Ad oggi, “a Poggioreale c’è la situazione peggiore – ci ha raccontato Ioia – in quello che io chiamo ‘Mostro di Cemento’ la sanità rappresenta un vero e proprio disastro“. Ma non è solo un problema di mala sanità, secondo Ioia: “Gli amministratori dei penitenziari non hanno risorse a sufficienza per gestire bene tutti i casi. Mancano soldi, strumenti e personale“.

Il bollettino è tragico anche dal punto di vista delle strutture: “Nell’Area Metropolitana di Napoli, dove ci sono 4 penitenziari (Poggioreale, Secondigliano, Pozzuoli e Nisida, ndr) esiste un solo reparto ospedaliero: il Padiglione Palermo presso l’ospedale Cardarelli. Per andarci devi praticamente essere in fin di vita visto i pochi posti disponibili. Tutti gli altri detenuti – ha continuato Ioia che hanno bisogno di cure devono aspettare l’infinito per poter essere trasportati presso un nosocomio. E in quel caso c’è bisogno della scorta e del personale che possa piantonare il detenuto ricoverato“.

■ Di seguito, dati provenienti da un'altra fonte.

/-- **Stub 2 statement — the descent datum has a well-formed infinity type (INPUT: Clozel 1990 §3.3 for
`n = 2`, = the tree's named fact `AutomorphicRepData.exists_hasInfinityType` on the instance `σ₀`).** This is
the INTEGRAL PAIRING of the Harish-Chandra parameter of `σ₀` (`s_i ι - s_i ῑ ∈ ℤ` for a suitable labelling),
the archimedean input the triage panel proved independent of mirror/purity/integrality. Shared verbatim. -/
def DescentInfinityType : Prop :=
  ∀ (K : Type) [Field K] [NumberField K] (hcpt₂ : isCompact_glFiniteIntegralLevel 2 K)
    (σ₀ : CuspidalAutomorphicRepData 2 K hcpt₂), σ₀.1.exists_hasInfinityType

/-- **Stub 3 statement — the central character as a `GL(1)` datum, archimedean clause.** For a cuspidal
datum `π` on `GL_n(𝔸_K)` (`n ≥ 1`) with archimedean parameter `P` there is a cuspidal `GL(1)` datum `ω`
(the central character `ω_π`, a Hecke character) whose archimedean parameter at `ι` is `{∑ P(ι)}` (the
central `1_w ∈ 𝔤𝔩_n(K_w)` acts at the embedding `ι` through `γ(E_ι) = ∑_i x_{ι,i}`). Shared verbatim. -/
def CentralCharacterDatum : Prop :=
  ∀ (n : ℕ) [NeZero n] (K : Type) [Field K] [NumberField K]
    (h1 : isCompact_glFiniteIntegralLevel 1 K) (hcpt : isCompact_glFiniteIntegralLevel n K)
    (π : CuspidalAutomorphicRepData n K hcpt) (P : (K →+* ℂ) → Multiset ℂ), π.1.HasArchParameter P →
      ∃ ω : CuspidalAutomorphicRepData 1 K h1, ω.1.HasArchParameter (fun ι => {(P ι).sum})
/-! ### Steps of a realisation: which drawn edges a realised abstract path traverses -/

/-- **Every step of the drawn path of an edge used by the abstract path is a step of the
realisation** (in one direction or the other). [folklore] -/
theorem listAdj_realize_of_listAdj_path (hD : IsGridDrawing P D) :
    ∀ {a : ℕ} {l : List ℕ}, List.IsChain (DAdj D) (a :: l) → ∀ {e : DrawnEdge}, e ∈ D →
      ∀ {u v : ℕ}, (u, v) ∈ (a :: l).zip l → HasEnds e u v →
        ∀ {x y : GridPoint}, ListAdj e.2.2 x y → ListAdj (realize P D (a :: l)) x y
  | a, [], _, e, _, u, v, huv, _, x, y, _ => by simp at huv
  | a, b :: l, hch, e, he, u, v, huv, hends, x, y, hxy => by
    obtain ⟨e', he', (hab : HasEnds e' a b)⟩ := (List.isChain_cons_cons.mp hch).1
    rw [List.zip_cons_cons, List.mem_cons, Prod.mk.injEq] at huv
    rcases huv with ⟨rfl, rfl⟩ | huv
    · rw [realize_cons_cons hD he hends l]
      show ListAdj ((orientedPath e u).dropLast ++ img P v :: realizeTail D v l) x y
      rw [listAdj_append_cons_iff, dropLast_orientedPath_append hD he hends]
      exact Or.inl (listAdj_orientedPath.mpr hxy)
    · rw [realize_cons_cons hD he' hab l]
      show ListAdj ((orientedPath e' a).dropLast ++ img P b :: realizeTail D b l) x y
      rw [listAdj_append_cons_iff]
      exact Or.inr (listAdj_realize_of_listAdj_path hD (List.isChain_cons_cons.mp hch).2 he huv
        hends hxy)

/-- **Every step of a realisation is a step of the drawn path of an edge joining two
consecutive vertices of the abstract path.** [folklore] -/
theorem exists_of_listAdj_realize (hD : IsGridDrawing P D) :
    ∀ {a : ℕ} {l : List ℕ}, List.IsChain (DAdj D) (a :: l) → ∀ {x y : GridPoint},
      ListAdj (realize P D (a :: l)) x y →
        ∃ uv ∈ (a :: l).zip l, ∃ e ∈ D, HasEnds e uv.1 uv.2 ∧ ListAdj e.2.2 x y
  | a, [], _, x, y, h => by
    rcases h with h | h <;> simp [realize, realizeTail] at h
  | a, b :: l, hch, x, y, h => by
    obtain ⟨e, he, (hab : HasEnds e a b)⟩ := (List.isChain_cons_cons.mp hch).1
    rw [realize_cons_cons hD he hab l] at h
    change ListAdj ((orientedPath e a).dropLast ++ img P b :: realizeTail D b l) x y at h
    rw [listAdj_append_cons_iff, dropLast_orientedPath_append hD he hab] at h
    rcases h with h | h
    · exact ⟨(a, b), by simp, e, he, hab, listAdj_orientedPath.mp h⟩
    · obtain ⟨uv, huv, e', he', h'⟩ := exists_of_listAdj_realize hD (List.isChain_cons_cons.mp hch).2 h
      exact ⟨uv, by rw [List.zip_cons_cons]; exact List.mem_cons_of_mem _ huv, e', he', h'⟩
import Mathlib
import HarnessLib
import Summits.HubbardSuperconductivity.HubbardSuperconductivity.Theorems.KLProgrammeKLRegimeEnginePairTransferOutClassHoutG14
import Summits.HubbardSuperconductivity.HubbardSuperconductivity.Theorems.KLProgrammeKLRegimeEnginePairTransferOutClassBarsShareSplit3

/-!
# Route `KLProgramme` — ENGINE item stmt-HubbardSuperconductivity-20437 `KLRegimeEngineV17F2`, stub (c) value lane: `hout` AT `klEngGeo14` LITERALLY × located-risk #9
# «ZS-L1» — the member PH kernel data RE-KEYED ON THE THREE-WAY KERNEL SPLIT (cell gate-hubbard-kl, seat hubbard-kl-k3c2-p2 g21)

WHY.  Twin of …OutClassHoutG14 (g21): step (i) is `outClass_sameFrame_le_bars_share_split3` (…OutClassBarsShareSplit3); steps (iii) un-smearing and the frame
shift are untouched.  What changes for the closer: the binders `(A₀, L_A, ε)` + the ten kernel-data hypotheses of the FULL kernel are replaced by class #1's export
«(E4)-DRESSED-SPLIT» (`c₀`, `hsplit`/`hsplitX` at every `t`, pins with `(A₁, L₁, ε₁)`, window parts `(A₂, ρw, cen, cenx)`); the sizes `hZS hTH hTHR hTR` are read at
`A₀ = 2‖c₀‖ + A₁` (an O(1)-scale `L₁`: dischargeable at deep scales) and the flatness share carries the decaying window entry.
* **`outClass_hout_klEngGeo14_of_shares_split3`**, **`outClass_hout_klEngGeo14_of_shares_of_raw_split3`**.
Composition only; nothing about the model's sizes is asserted; nothing asserts (E2″-F), (c), K3 or superconductivity.  0 kit · 0 lit.
-/

noncomputable section

namespace Summit.HubbardSuperconductivity.HubbardSuperconductivity.Theorems.KLRegimeSplit

set_option linter.dupNamespace false -- summit = problem name (single-conjunct summit), D-0017

open Real Set Finset Complex Matrix Literature.MathematicalPhysics.QuantumLattice GrassmannAlgebra
open Literature.Probability.LatticeModels hiding torusSupNorm
open Literature.MathematicalPhysics.QuantumLattice.BandSectorCounting
open Summit.HubbardSuperconductivity.HubbardSuperconductivity.Theorems.KLProgrammeLegKernels
open Summit.HubbardSuperconductivity.HubbardSuperconductivity.Theorems.KLRegimeWick
open Summit.HubbardSuperconductivity.HubbardSuperconductivity.Theorems.TwoPointAssembly
open Summit.HubbardSuperconductivity.HubbardSuperconductivity.Theorems.EngineV8
open Summit.HubbardSuperconductivity.HubbardSuperconductivity.Theorems.DispersionFlow
open Summit.HubbardSuperconductivity.HubbardSuperconductivity.Theorems.PerturbedFermiCurve

section Model

variable (L M : ℕ) [NeZero L] [NeZero M] (β U μ : ℝ) {a' b' : ℝ} (B : BandBounds a' b') {R : RenConsts} {N : ℕ} {Af : ℝ}
import Literature.Analysis.Calculus.CoordinateJets
import Literature.Analysis.Calculus.MultilinearComponentBounds
import Literature.Analysis.FunctionSpaces.HolderOnSetToolkit
import HarnessLib

/-!
# The Gilbarg–Trudinger 17.16 bootstrap, II a: uniform Hölder data along the jets of a family

Part of the a-priori bootstrap of Gilbarg–Trudinger (2001), Lemma 17.16 (see
`Literature/Analysis/PDE/EllipticSmoothBootstrap.lean` for the theorem and
`Literature/Analysis/PDE/EllipticSmoothBootstrapStep.lean` for the linear equations satisfied by
the derivatives).  The interior Schauder estimate
`Literature.Analysis.PDE.exists_schauder_interior_ball` is applied, at each level of the
bootstrap, to the unknowns `v = D^{n+1}u(·)(e_M)` with coefficients and right-hand sides of the
form `z ↦ Λ(z, θ, cjet_m u(z))`, `Λ` smooth.  This file supplies their `C^α` / `C^{1,α}` data with
constants that are UNIFORM over a family `(θ_k, u_k)` with uniform `C^{m,α}` bounds:

* `holderOnWith_of_norm_sub_le_norm_sub`, `holderOnWith_congr_on`, `holderOnWith_const'` — bookkeeping;
* `holderOnWith_jetMap` — the jet map `z ↦ (z, θ, cjet_m u(z))` is Hölder on a ball with a
  constant depending only on the radius and the `C^{m,α}` bounds of `u`;
* `exists_bound_holder_comp_cjetOf` — a smooth `Λ(y, θ, J)` along the jets of such a family is
  uniformly bounded and uniformly Hölder (bounded and Lipschitz on the compact convex box
  `B̄(x₀, R) × B̄(0, T) × B̄(0, B_n)` —
  `Literature.Analysis.FunctionSpaces.exists_bound_lipschitzOnWith_of_contDiffOn` — composed
  with the Hölder jet map);
* `norm_apply_cons_le`, `iteratedFDeriv_apply_const_bounds` — the `C^{1,α}` data of the unknowns
  `v(z) = D^{n+1}u(z)(e_{M 0}, …, e_{M n})`.

Everything is fully proved; no named facts.

## References

* D. Gilbarg, N. S. Trudinger, *Elliptic Partial Differential Equations of Second Order*,
  Classics in Mathematics, Springer 2001, Lemma 17.16 and §4.1, §6.1. [GilbargTrudinger2001]
-/

noncomputable section

open scoped ContDiff Topology NNReal
open Set Function Metric
open Literature.Analysis.Calculus Literature.Analysis.FunctionSpaces

namespace Literature.Analysis.PDE

variable {ι : Type*} [Fintype ι] {E : Type*} [NormedAddCommGroup E] [InnerProductSpace ℝ E]
variable {P : Type*} [NormedAddCommGroup P] [NormedSpace ℝ P]

/-! ### Hölder bookkeeping -/

section Holder

variable {X : Type*} [PseudoMetricSpace X] {s : Set X} {C r : ℝ≥0}

omit [Fintype ι] in
/-- A map that contracts the differences of a Hölder map is Hölder with the same constant.
[folklore] -/
theorem holderOnWith_of_norm_sub_le_norm_sub {F F' : Type*} [NormedAddCommGroup F] [NormedAddCommGroup F']
    {f : X → F} {g : X → F'} (h : ∀ x ∈ s, ∀ y ∈ s, ‖g x - g y‖ ≤ ‖f x - f y‖)
    (hf : HolderOnWith C r f s) : HolderOnWith C r g s := by
  intro x hx y hy
  refine le_trans ?_ (hf x hx y hy)
  rw [edist_dist, edist_dist, dist_eq_norm, dist_eq_norm]
  exact ENNReal.ofReal_le_ofReal (h x hx y hy)

omit [Fintype ι] in
/-- Functions that agree on `s` are Hölder on `s` together. [folklore] -/
theorem holderOnWith_congr_on {Y : Type*} [PseudoEMetricSpace Y] {f g : X → Y}
    (h : ∀ x ∈ s, f x = g x) (hf : HolderOnWith C r f s) : HolderOnWith C r g s := by
  intro x hx y hy
  rw [← h x hx, ← h y hy]
  exact hf x hx y hy

omit [Fintype ι] in
/-- Constant maps are Hölder with any constant. [folklore] -/
theorem holderOnWith_const' {Y : Type*} [PseudoEMetricSpace Y] (c : Y) :
    HolderOnWith C r (fun _ : X => c) s := by
  intro x _ y _
  simp

end Holder

/-! ### Smooth functions of the jets of a bounded family are uniformly bounded and Hölder -/

section JetMap

variable [FiniteDimensional ℝ E] [FiniteDimensional ℝ P]

omit [NormedSpace ℝ P] [FiniteDimensional ℝ E] [FiniteDimensional ℝ P] in
/-- **The jet map is Hölder, uniformly**: if `‖Dʲu‖ ≤ B_n` on `B(x₀, r)` for `j ≤ m` and `Dᵐu`
is `(C, α)`-Hölder there (`α ≤ 1`, `u ∈ C^∞(O)`, `B(x₀, r) ⊆ O`), then
`z ↦ (z, θ, cjet_m u(z))` is `α`-Hölder on `B(x₀, r)` with a constant depending only on
`r, α, B_n, C`. [folklore] -/
theorem holderOnWith_jetMap (bE : OrthonormalBasis ι ℝ E) {m : ℕ} {u : E → ℝ} {O : Set E}
    (hO : IsOpen O) (hu : ContDiffOn ℝ ∞ u O) {x₀ : E} {r : ℝ} (hr : ball x₀ r ⊆ O) {α : ℝ≥0}
    (hα : α ≤ 1) {Bn : ℝ} {C : ℝ≥0} (hB : ∀ z ∈ ball x₀ r, ∀ j ≤ m, ‖iteratedFDeriv ℝ j u z‖ ≤ Bn)
    (hC : HolderOnWith C α (iteratedFDeriv ℝ m u) (ball x₀ r)) (θ : P) :
    HolderOnWith ((1 + Bn.toNNReal) * (2 * r.toNNReal) ^ (1 - (α : ℝ)) + C) α
      (fun z => (z, θ, cjetOf bE m u z)) (ball x₀ r) := by
  have hid : HolderOnWith ((2 * r.toNNReal) ^ (1 - (α : ℝ))) α (_root_.id : E → E)
      (ball x₀ r) := by
    have h := holderOnWith_of_norm_fderiv_le_ball (f := (_root_.id : E → E)) (x₀ := x₀) (R := r)
      (B := 1) hα differentiableOn_id (fun x _ => by
        rw [fderiv_id]; exact ContinuousLinearMap.norm_id_le.trans (le_of_eq NNReal.coe_one.symm))
    rwa [one_mul] at h
  have hj : ∀ j ≤ m, HolderOnWith (max (Bn.toNNReal * (2 * r.toNNReal) ^ (1 - (α : ℝ))) C) α
      (iteratedFDeriv ℝ j u) (ball x₀ r) := by
    intro j hjm
    rcases hjm.lt_or_eq with hlt | rfl
    · refine (holderOnWith_of_norm_fderiv_le_ball hα (fun z hz => ?_) (fun z hz => ?_)).mono_const
        (le_max_left _ _)
      · have huz : ContDiffAt ℝ (j + 1 : ℕ) u z :=
          (hu.contDiffAt (hO.mem_nhds (hr hz))).of_le (WithTop.coe_le_coe.2 le_top)
        exact (huz.differentiableAt_iteratedFDeriv (by exact_mod_cast Nat.lt_succ_self j)
          ).differentiableWithinAt
      · rw [norm_fderiv_iteratedFDeriv]
        exact (hB z hz (j + 1) hlt).trans (Real.le_coe_toNNReal Bn)
    · exact hC.mono_const (le_max_right _ _)
  refine (hid.prodMk ((holderOnWith_const' (C := 0) θ).prodMk
    (holderOnWith_cjetOf bE m u hj))).mono_const (max_le ?_ (max_le zero_le (max_le ?_ ?_)))
  · calc (2 * r.toNNReal) ^ (1 - (α : ℝ)) ≤ (1 + Bn.toNNReal) * (2 * r.toNNReal) ^ (1 - (α : ℝ)) :=
          le_mul_of_one_le_left zero_le le_self_add
      _ ≤ _ := le_self_add
  · calc Bn.toNNReal * (2 * r.toNNReal) ^ (1 - (α : ℝ))
          ≤ (1 + Bn.toNNReal) * (2 * r.toNNReal) ^ (1 - (α : ℝ)) := by gcongr; exact le_add_self
      _ ≤ _ := le_self_add
  · exact le_add_self

/-- **A smooth function of `(y, θ, J)` along the jets of a bounded family is uniformly bounded
and uniformly Hölder.** Let `Λ` be `C^∞` on `{(y, θ, J) | y ∈ O}`, `B̄(x₀, R) ⊆ O`, `r ≤ R`,
`α ≤ 1`, `0 ≤ B_n`. There are `M_f` and `H_f` such that for every parameter `‖θ‖ ≤ T` and every
`u ∈ C^∞(O)` with `‖Dʲu‖ ≤ B_n` (`j ≤ m`) on `B(x₀, r)` and `[Dᵐu]_{α; B(x₀, r)} ≤ C`:
`|Λ(z, θ, cjet_m u(z))| ≤ M_f` on `B(x₀, r)` and `z ↦ Λ(z, θ, cjet_m u(z))` is `(H_f, α)`-Hölder
there (`Λ` is bounded and Lipschitz on the compact convex box
`B̄(x₀, R) × B̄(0, T) × B̄(0, B_n)`, and the jet map is Hölder into it). [folklore] -/
theorem exists_bound_holder_comp_cjetOf (bE : OrthonormalBasis ι ℝ E) {m : ℕ}
    {Λ : E × P × CJet ι m → ℝ} {O : Set E} (hO : IsOpen O)
    (hΛ : ContDiffOn ℝ ∞ Λ {w | w.1 ∈ O}) {x₀ : E} {R r : ℝ} (hRO : closedBall x₀ R ⊆ O)
    (hr : r ≤ R) {α : ℝ≥0} (hα : α ≤ 1) (T : ℝ) {Bn : ℝ} (hBn : 0 ≤ Bn) (C : ℝ≥0) :
    ∃ Mf : ℝ, ∃ Hf : ℝ≥0, ∀ (θ : P) (u : E → ℝ), ‖θ‖ ≤ T → ContDiffOn ℝ ∞ u O →
      (∀ z ∈ ball x₀ r, ∀ j ≤ m, ‖iteratedFDeriv ℝ j u z‖ ≤ Bn) →
      HolderOnWith C α (iteratedFDeriv ℝ m u) (ball x₀ r) →
      (∀ z ∈ ball x₀ r, ‖Λ (z, θ, cjetOf bE m u z)‖ ≤ Mf) ∧
        HolderOnWith Hf α (fun z => Λ (z, θ, cjetOf bE m u z)) (ball x₀ r) := by
  set K : Set (E × P × CJet ι m) :=
    closedBall x₀ R ×ˢ (closedBall (0 : P) T ×ˢ closedBall (0 : CJet ι m) Bn) with hK
  have hKc : IsCompact K := (isCompact_closedBall x₀ R).prod
    ((isCompact_closedBall (0 : P) T).prod (isCompact_closedBall (0 : CJet ι m) Bn))
  have hKconv : Convex ℝ K := (convex_closedBall x₀ R).prod
    ((convex_closedBall (0 : P) T).prod (convex_closedBall (0 : CJet ι m) Bn))
  have hKO : K ⊆ {w | w.1 ∈ O} := fun w hw => hRO hw.1
  have hopen : IsOpen {w : E × P × CJet ι m | w.1 ∈ O} := hO.preimage continuous_fst
  obtain ⟨Mf, L, hMf, hL⟩ := exists_bound_lipschitzOnWith_of_contDiffOn hopen
    (hΛ.of_le (WithTop.coe_le_coe.2 le_top)) hKc hKconv hKO
  refine ⟨Mf, L * ((1 + Bn.toNNReal) * (2 * r.toNNReal) ^ (1 - (α : ℝ)) + C),
    fun θ u hθ hu hB hC => ?_⟩
  have hbr : ball x₀ r ⊆ O :=
    (ball_subset_closedBall.trans (closedBall_subset_closedBall hr)).trans hRO
  have hmaps : MapsTo (fun z => (z, θ, cjetOf bE m u z)) (ball x₀ r) K := by
    intro z hz
    refine ⟨ball_subset_closedBall (ball_subset_ball hr hz), mem_closedBall_zero_iff.2 hθ,
      mem_closedBall_zero_iff.2 (norm_cjetOf_le bE m u z (hB z hz) hBn)⟩
  exact ⟨fun z hz => hMf _ (hmaps hz),
    hL.comp_holderOnWith' (holderOnWith_jetMap bE hO hu hbr hα hB hC θ) hmaps⟩

end JetMap

/-! ### The unknowns `v = D^{n+1}u(·)(e_M)` of the differentiated equations -/

section Unknown

omit [Fintype ι] [InnerProductSpace ℝ E] in
/-- `‖A(w, M)‖ ≤ ‖A‖ ‖w‖` for a multilinear form and a tuple `M` of vectors of norm `≤ 1`.
[folklore] -/
theorem norm_apply_cons_le [NormedSpace ℝ E] {n : ℕ} (A : E [×(n + 1)]→L[ℝ] ℝ) (w : E)
    {M : Fin n → E} (hM : ∀ t, ‖M t‖ ≤ 1) : ‖A (Fin.cons w M)‖ ≤ ‖A‖ * ‖w‖ := by
  refine (A.le_opNorm _).trans ?_
  rw [Fin.prod_univ_succ, Fin.cons_zero]
  simp only [Fin.cons_succ]
  calc ‖A‖ * (‖w‖ * ∏ t, ‖M t‖) ≤ ‖A‖ * (‖w‖ * 1) := by
        gcongr
        exact Finset.prod_le_one (fun t _ => norm_nonneg _) fun t _ => hM t
    _ = ‖A‖ * ‖w‖ := by rw [mul_one]

/-- **The `C^{1,α}` data of the unknown `v(z) = D^{n+1}u(z)(e_{M 0}, …, e_{M n})`** on a ball
where `‖D^{n+1}u‖, ‖D^{n+2}u‖ ≤ B_n` and `D^{n+2}u` is `(C, α)`-Hölder: `v` is smooth,
`|v|, ‖Dv‖ ≤ B_n` and `Dv` is `(C, α)`-Hölder (`Dv(z) w = D^{n+2}u(z)(w, e_M)`, and evaluation
at a tuple of unit vectors has norm `≤ 1`). [folklore] -/
theorem iteratedFDeriv_apply_const_bounds (bE : OrthonormalBasis ι ℝ E) {n : ℕ} {u : E → ℝ}
    {O : Set E} (hO : IsOpen O) (hu : ContDiffOn ℝ ∞ u O) {x₀ : E} {r : ℝ} (hr : ball x₀ r ⊆ O)
    (M : Fin (n + 1) → ι) {Bn : ℝ} {C α : ℝ≥0}
    (hB1 : ∀ z ∈ ball x₀ r, ‖iteratedFDeriv ℝ (n + 1) u z‖ ≤ Bn)
    (hB2 : ∀ z ∈ ball x₀ r, ‖iteratedFDeriv ℝ (n + 2) u z‖ ≤ Bn)
    (hC : HolderOnWith C α (iteratedFDeriv ℝ (n + 2) u) (ball x₀ r)) :
    ContDiffOn ℝ ∞ (fun z => iteratedFDeriv ℝ (n + 1) u z (fun t => bE (M t))) (ball x₀ r) ∧
    (∀ z ∈ ball x₀ r, ‖iteratedFDeriv ℝ (n + 1) u z (fun t => bE (M t))‖ ≤ Bn) ∧
    (∀ z ∈ ball x₀ r,
      ‖fderiv ℝ (fun z => iteratedFDeriv ℝ (n + 1) u z (fun t => bE (M t))) z‖ ≤ Bn) ∧
    HolderOnWith C α (fderiv ℝ (fun z => iteratedFDeriv ℝ (n + 1) u z (fun t => bE (M t))))
      (ball x₀ r) := by
  have hM1 : ∀ t, ‖bE (M t)‖ ≤ 1 := fun t => (bE.norm_eq_one (M t)).le
  have hderiv : ∀ z ∈ ball x₀ r, ∀ w,
      fderiv ℝ (fun z => iteratedFDeriv ℝ (n + 1) u z (fun t => bE (M t))) z w =
        iteratedFDeriv ℝ (n + 1 + 1) u z (Fin.cons w (fun t => bE (M t))) := fun z hz w =>
    fderiv_iteratedFDeriv_apply_const
      ((hu.contDiffAt (hO.mem_nhds (hr hz))).of_le (WithTop.coe_le_coe.2 le_top)) _ w
  refine ⟨(contDiffOn_iteratedFDeriv_apply_const hO hu _).mono hr, fun z hz => ?_,
    fun z hz => ?_, ?_⟩
  · refine ((iteratedFDeriv ℝ (n + 1) u z).le_opNorm _).trans ?_
    rw [Finset.prod_eq_one (fun t _ => bE.orthonormal.1 (M t)), mul_one]
    exact hB1 z hz
  · have h0 : 0 ≤ Bn := (norm_nonneg _).trans (hB1 z hz)
    refine ContinuousLinearMap.opNorm_le_bound _ h0 fun w => ?_
    rw [hderiv z hz w]
    exact (norm_apply_cons_le _ w hM1).trans
      (mul_le_mul_of_nonneg_right (hB2 z hz) (norm_nonneg _))
  · refine holderOnWith_of_norm_sub_le_norm_sub (f := iteratedFDeriv ℝ (n + 1 + 1) u)
      (fun x hx y hy => ?_) hC
    refine ContinuousLinearMap.opNorm_le_bound _ (norm_nonneg _) fun w => ?_
    rw [_root_.sub_apply, hderiv x hx w, hderiv y hy w, ← _root_.sub_apply]
    exact norm_apply_cons_le _ w hM1

end Unknown

end Literature.Analysis.PDE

Questo contesto, in contrasto con due diritti fondamentali garantiti dalla Costituzione italiana (quello alla salute e l’articolo 27), rende anche difficile e più impegnativo il lavoro degli agenti della Polizia Penitenziaria: “Già soffriamo la piaga del sovraffollamento. Già siamo in pochi, rispetto a quanti agenti dovrebbero esserci in un carcere. Da molti anni dobbiamo gestire anche situazioni riguardanti la sanità“, ha affermato Ciro Auricchio, Segretario regionale dell’Unione Sindacato Polizia Penitenziaria (USPP).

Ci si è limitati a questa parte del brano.